“Non ci sono palchi di serie B, Sanremo e profitto non sono covid free”: ‘bloccati’ gli studi Rai a Milano
“Questa sera, come collettivo LUMe, abbiamo deciso di bloccare simbolicamente le porte degli studi televisivi della RAI a Milano di C.so Sempione 27 perché reputiamo inaccettabile, considerata la grave situazione in cui versa il mondo dell’arte e dello spettacolo, che si legittimi la narrazione per la quale esistono teatri di serie A e di serie B”. E’ quanto si legge nel comunicato firmato da “Lume”, il collettivo di studenti, musicisti e artisti che ha voluto dire così il proprio no, forte e chiaro, al Festival di Sanremo.
“Mentre governo e regione Lombardia si fronteggiano a colpa di numeri ed R(t), gli imprenditori e i negozianti invocano class-actions la politica si è dimenticata della cultura: teatri, i musei, gli spazi musicali ed espositivi chiusi senza prospettiva, quasi 600.000 lavoratrici e lavoratori senza certezze e con pochissimi sussidi (soprattutto se paragonati alla media europea).

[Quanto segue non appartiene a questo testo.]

import Summits.Ventures.PercRepro.Night2ShapeOneSideKF

/-!
# PercRepro — the seven-point shape (i): THE TWO-SIDED FINITE CHECK in the thin-`H` regimes (night-2, gen 30)

With `r_H ≤ 7/30` the capacity `11/18 − r_H` is at least `17/45 = 272/720`.  **No fat face** (`shapeOne_couplingNF`):
each side loads at most `100/720` (NF1).  **One fat `K`-face** (`shapeOne_couplingKF`, the fat face being the face `1`
of side `1`): the fat side loads at most `244/720` (KF1), and then every point off `H` is visible on side `2`; with two
such points and a free `E`-point on side `2` (the floor `|Out| ≥ 4`) side `2` loads at most `27/720` (NF3′): `271/720`;
with three or more, `r_H ≤ 7/36`, the fat side loads at most `174/720` and side `2` at most `36/720` against a
capacity `≥ 300/720`; with a visible `Z`-point on the fat side, or two or more points attached to the fat face, the fat
side loads at most `138/720` / `159/720` against side `2`'s `100/720` (proofs/NIGHT-2-g30.md §4.2–§4.3).
-/

namespace PercRepro.Shadow

section Coupling

variable {e1o e2o eb eb01 eb02 nZ : ℕ} {rH : ℚ}
variable {fE₁ a₁ a₂ a₃ zf₁ z₁ z₂ z₃ s₁ s₂ s₃ g₁ g₂ g₃ : ℕ} {r₁ r₂ r₃ : ℚ}
variable {fE₂ b₁ b₂ b₃ zf₂ y₁ y₂ y₃ t₁ t₂ t₃ h₁ h₂ h₃ : ℕ} {u₁ u₂ u₃ : ℚ}

/-- **The no-fat coupling**: with `r_H ≤ 7/30` and no fat face, the six losses sum to at most `200/720 ≤ 11/18 − r_H`. -/
theorem shapeOne_couplingNF (hH : rH ≤ 7 / 30)
    (hs₁ : s₁ = fE₁ + zf₁ + (a₂ + z₂) + (a₃ + z₃)) (hs₂ : s₂ = fE₁ + zf₁ + (a₁ + z₁) + (a₃ + z₃))
    (hs₃ : s₃ = fE₁ + zf₁ + (a₁ + z₁) + (a₂ + z₂))
    (hg₁ : g₁ = 1 + fE₁ + a₁ + zf₁ + (z₁ + z₂ + z₃)) (hg₂ : g₂ = 1 + fE₁ + a₂ + zf₁ + (z₁ + z₂ + z₃))
    (hg₃ : g₃ = 1 + fE₁ + a₃ + zf₁ + (z₁ + z₂ + z₃))
    (hr₁ : r₁ ≤ rhoReq (2 + s₁)) (h₁0 : s₁ = 0 → r₁ = 0) (hr₂ : r₂ ≤ rhoReq (2 + s₂)) (h₂0 : s₂ = 0 → r₂ = 0)
    (hr₃ : r₃ ≤ rhoReq (2 + s₃)) (h₃0 : s₃ = 0 → r₃ = 0)
    (ht₁ : t₁ = fE₂ + zf₂ + (b₂ + y₂) + (b₃ + y₃)) (ht₂ : t₂ = fE₂ + zf₂ + (b₁ + y₁) + (b₃ + y₃))
    (ht₃ : t₃ = fE₂ + zf₂ + (b₁ + y₁) + (b₂ + y₂))
    (hh₁ : h₁ = 1 + fE₂ + b₁ + zf₂ + (y₁ + y₂ + y₃)) (hh₂ : h₂ = 1 + fE₂ + b₂ + zf₂ + (y₁ + y₂ + y₃))
    (hh₃ : h₃ = 1 + fE₂ + b₃ + zf₂ + (y₁ + y₂ + y₃))
    (hu₁ : u₁ ≤ rhoReq (2 + t₁)) (hu₁0 : t₁ = 0 → u₁ = 0) (hu₂ : u₂ ≤ rhoReq (2 + t₂)) (hu₂0 : t₂ = 0 → u₂ = 0)
    (hu₃ : u₃ ≤ rhoReq (2 + t₃)) (hu₃0 : t₃ = 0 → u₃ = 0) :
    (max (rH + r₂ + r₃ - 11 / 18) 0 / (g₁ : ℚ) + max (rH + r₁ + r₃ - 11 / 18) 0 / (g₂ : ℚ) +
      max (rH + r₁ + r₂ - 11 / 18) 0 / (g₃ : ℚ)) +
    (max (rH + u₂ + u₃ - 11 / 18) 0 / (h₁ : ℚ) + max (rH + u₁ + u₃ - 11 / 18) 0 / (h₂ : ℚ) +
      max (rH + u₁ + u₂ - 11 / 18) 0 / (h₃ : ℚ)) ≤ 200 / 720 := by
  obtain ⟨hL₁, hB₁, hn₁⟩ := lossNF_props hH hr₂ h₂0 hr₃ h₃0
  obtain ⟨hL₂, hB₂, hn₂⟩ := lossNF_props hH hr₁ h₁0 hr₃ h₃0
  obtain ⟨hL₃, hB₃, hn₃⟩ := lossNF_props hH hr₁ h₁0 hr₂ h₂0
  obtain ⟨hM₁, hC₁, hm₁⟩ := lossNF_props hH hu₂ hu₂0 hu₃ hu₃0
  obtain ⟨hM₂, hC₂, hm₂⟩ := lossNF_props hH hu₁ hu₁0 hu₃ hu₃0
  obtain ⟨hM₃, hC₃, hm₃⟩ := lossNF_props hH hu₁ hu₁0 hu₂ hu₂0
  have S1 := sideNF_core_P1 hs₁ hs₂ hs₃ hg₁ hg₂ hg₃ hL₁ hB₁ hn₁ hL₂ hB₂ hn₂ hL₃ hB₃ hn₃
  have S2 := sideNF_core_P1 ht₁ ht₂ ht₃ hh₁ hh₂ hh₃ hM₁ hC₁ hm₁ hM₂ hC₂ hm₂ hM₃ hC₃ hm₃
  linarith

set_option maxHeartbeats 800000 in
/-- **The K-fat coupling** (the fat face is the face `1` of side `1`: `s₁ = 0`, request `7/24`): the six losses sum to
at most `11/18 − r_H`, under the floor `|E| + |Z| ≥ 4`, every `Z`-point visible on a side, and `r_H` admissible for
`m_H = 1 + |Z|` (`r_H ≤ 7/30`; `≤ 7/36` when `|Z| ≥ 3`; `0` when `|Z| ≤ 1`). -/
theorem shapeOne_couplingKF (hH : rH ≤ 7 / 30) (hH36 : 3 ≤ nZ → rH ≤ 7 / 36) (hH0 : nZ ≤ 1 → rH = 0)
    (hOut : 4 ≤ e1o + e2o + eb + nZ) (hfE₁ : fE₁ = e1o + eb01) (hab : eb = eb01 + (a₁ + a₂ + a₃))
    (hfE₂ : fE₂ = e2o + eb02) (hbb : eb = eb02 + (b₁ + b₂ + b₃))
    (hζ : nZ ≤ zf₁ + (z₁ + z₂ + z₃) + (zf₂ + (y₁ + y₂ + y₃)))
    (hs₁ : s₁ = fE₁ + zf₁ + (a₂ + z₂) + (a₃ + z₃)) (hs₂ : s₂ = fE₁ + zf₁ + (a₁ + z₁) + (a₃ + z₃))
    (hs₃ : s₃ = fE₁ + zf₁ + (a₁ + z₁) + (a₂ + z₂))
    (hg₁ : g₁ = 1 + fE₁ + a₁ + zf₁ + (z₁ + z₂ + z₃)) (hg₂ : g₂ = 1 + fE₁ + a₂ + zf₁ + (z₁ + z₂ + z₃))
    (hg₃ : g₃ = 1 + fE₁ + a₃ + zf₁ + (z₁ + z₂ + z₃))
    (hfat : s₁ = 0) (hr₂ : r₂ ≤ rhoReq (2 + s₂)) (h₂0 : s₂ = 0 → r₂ = 0) (hr₃ : r₃ ≤ rhoReq (2 + s₃))
    (h₃0 : s₃ = 0 → r₃ = 0)
    (ht₁ : t₁ = fE₂ + zf₂ + (b₂ + y₂) + (b₃ + y₃)) (ht₂ : t₂ = fE₂ + zf₂ + (b₁ + y₁) + (b₃ + y₃))
    (ht₃ : t₃ = fE₂ + zf₂ + (b₁ + y₁) + (b₂ + y₂))
    (hh₁ : h₁ = 1 + fE₂ + b₁ + zf₂ + (y₁ + y₂ + y₃)) (hh₂ : h₂ = 1 + fE₂ + b₂ + zf₂ + (y₁ + y₂ + y₃))
    (hh₃ : h₃ = 1 + fE₂ + b₃ + zf₂ + (y₁ + y₂ + y₃))
    (hu₁ : u₁ ≤ rhoReq (2 + t₁)) (hu₁0 : t₁ = 0 → u₁ = 0) (hu₂ : u₂ ≤ rhoReq (2 + t₂)) (hu₂0 : t₂ = 0 → u₂ = 0)
    (hu₃ : u₃ ≤ rhoReq (2 + t₃)) (hu₃0 : t₃ = 0 → u₃ = 0) :
    (max (rH + r₂ + r₃ - 11 / 18) 0 / (g₁ : ℚ) + max (rH + 7 / 24 + r₃ - 11 / 18) 0 / (g₂ : ℚ) +
      max (rH + 7 / 24 + r₂ - 11 / 18) 0 / (g₃ : ℚ)) +
    (max (rH + u₂ + u₃ - 11 / 18) 0 / (h₁ : ℚ) + max (rH + u₁ + u₃ - 11 / 18) 0 / (h₂ : ℚ) +
      max (rH + u₁ + u₂ - 11 / 18) 0 / (h₃ : ℚ)) ≤ 11 / 18 - rH := by
  obtain ⟨hM₁, hC₁, hm₁⟩ := lossNF_props hH hu₂ hu₂0 hu₃ hu₃0
  obtain ⟨hM₂, hC₂, hm₂⟩ := lossNF_props hH hu₁ hu₁0 hu₃ hu₃0
  obtain ⟨hM₃, hC₃, hm₃⟩ := lossNF_props hH hu₁ hu₁0 hu₂ hu₂0
  have S2 := sideNF_core_P1 ht₁ ht₂ ht₃ hh₁ hh₂ hh₃ hM₁ hC₁ hm₁ hM₂ hC₂ hm₂ hM₃ hC₃ hm₃
  obtain ⟨K1, K2, K3, K0⟩ := sideKF_le hs₁ hs₂ hs₃ hg₁ hg₂ hg₃ hfat hr₂ h₂0 hr₃ h₃0 hH
  -- the fat face is null: no free point on side `1`, nothing attached to `2` or `3`
  have hfE₁0 : fE₁ = 0 := by omega
  have hzf₁0 : zf₁ = 0 := by omega
  have hz₂ : z₂ = 0 := by omega
  have hz₃ : z₃ = 0 := by omega
  rcases Nat.eq_zero_or_pos (a₁ + z₁) with hN0 | hN
  · have := K0 hN0; linarith
  rcases Nat.lt_or_ge (a₁ + z₁) 2 with hN1 | hN2
  swap
  · have := K3 hN2; linarith
  rcases Nat.eq_zero_or_pos z₁ with hz₁ | hz₁
  swap
  · have := K2 hz₁; linarith
  -- `N = 1`, the point is an `E`-point attached to the fat face; every `Z`-point is visible on side `2`
  have ha₁ : a₁ = 1 := by omega
  have hζ₂ : nZ ≤ zf₂ + (y₁ + y₂ + y₃) := by omega
  rcases Nat.lt_or_ge nZ 2 with hnZ | hnZ
  · -- `|Z| ≤ 1`: `r_H = 0`, capacity `11/18`
    have h0 := hH0 (by omega)
    have hcap : (440 : ℚ) / 720 ≤ 11 / 18 - rH := by rw [h0]; norm_num
    linarith
  rcases Nat.lt_or_ge nZ 3 with hnZ2 | hnZ3
  · -- `|Z| = 2`: a free `E`-point on side `2` (the floor), NF3′
    have he2o : 1 ≤ e2o := by omega
    have S2' := sideNF_le_zeta2_fE1 ht₁ ht₂ ht₃ hh₁ hh₂ hh₃ hu₁ hu₁0 hu₂ hu₂0 hu₃ hu₃0 hH (by omega) (by omega)
    linarith
  · -- `|Z| ≥ 3`: `r_H ≤ 7/36`
    have hH' := hH36 hnZ3
    have K4 := sideKF_le_rH36 hs₁ hs₂ hs₃ hg₁ hg₂ hg₃ hfat hr₂ h₂0 hr₃ h₃0 hH'
    have S2' := sideNF_le_zeta2_rH36 hh₁ hh₂ hh₃ hu₁ hu₁0 hu₂ hu₂0 hu₃ hu₃0 hH' (by omega)
    linarith

end Coupling

end PercRepro.Shadow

Per mesi si è parlato dei banchi con le rotelle invece che organizzare un’istruzione in presenza ma sicura, quale è il modo migliore per distogliere lo sguardo dal terribile stato in cui versano i settori dell’arte e della cultura in Italia? IL FESTIVAL DI SANREMO. La macchina burocratica e finanziaria che sta dietro al festival non si può fermare, anche in deroga alle norme anti-contagio, il business del festival deve andare avanti, troppi i profitti economici che girano intorno alla kermesse. Ancora una volta, nella triste storia della pandemia, i profitti guidano la linea politica del Governo nel decidere chi deve aprire e chi deve restare chiuso. Il problema, sia chiaro, non è il Festival di Sanremo bensì il messaggio che verrà fatto passare a gran voce: lo spettacolo e la cultura, nonostante tutto, non si fermano e vanno avanti. Lo spettacolo e la cultura, quel variegato ed eterogeneo mondo composto in gran parte da precarie e precari “imprenditori di sé stessi”, sta invece morendo nell’indifferenza generale. Le parole del Ministro della cultura Franceschini, che ha dichiarato tempo fa che “nessuno è stato lasciato da solo nell’attraversamento di questo deserto”, pesano come macigni sulle spalle degli operatori e delle operatrici dello spettacolo che non lavorano da mesi né hanno ricevuto forme di reddito. Impegnarsi per far svolgere il Festival e non per dare fondi e futuro alla cultura, in tutte le sue sfaccettature e rappresentazioni, è un gesto gravissimo che va condannato con fermezza. I diversi milioni di euro (di fondi pubblici) investiti ogni anno nel Festival devono essere destinati alla ripresa di tutto il comparto culturale non solo dell’ “elites culturale” dell’Ariston”.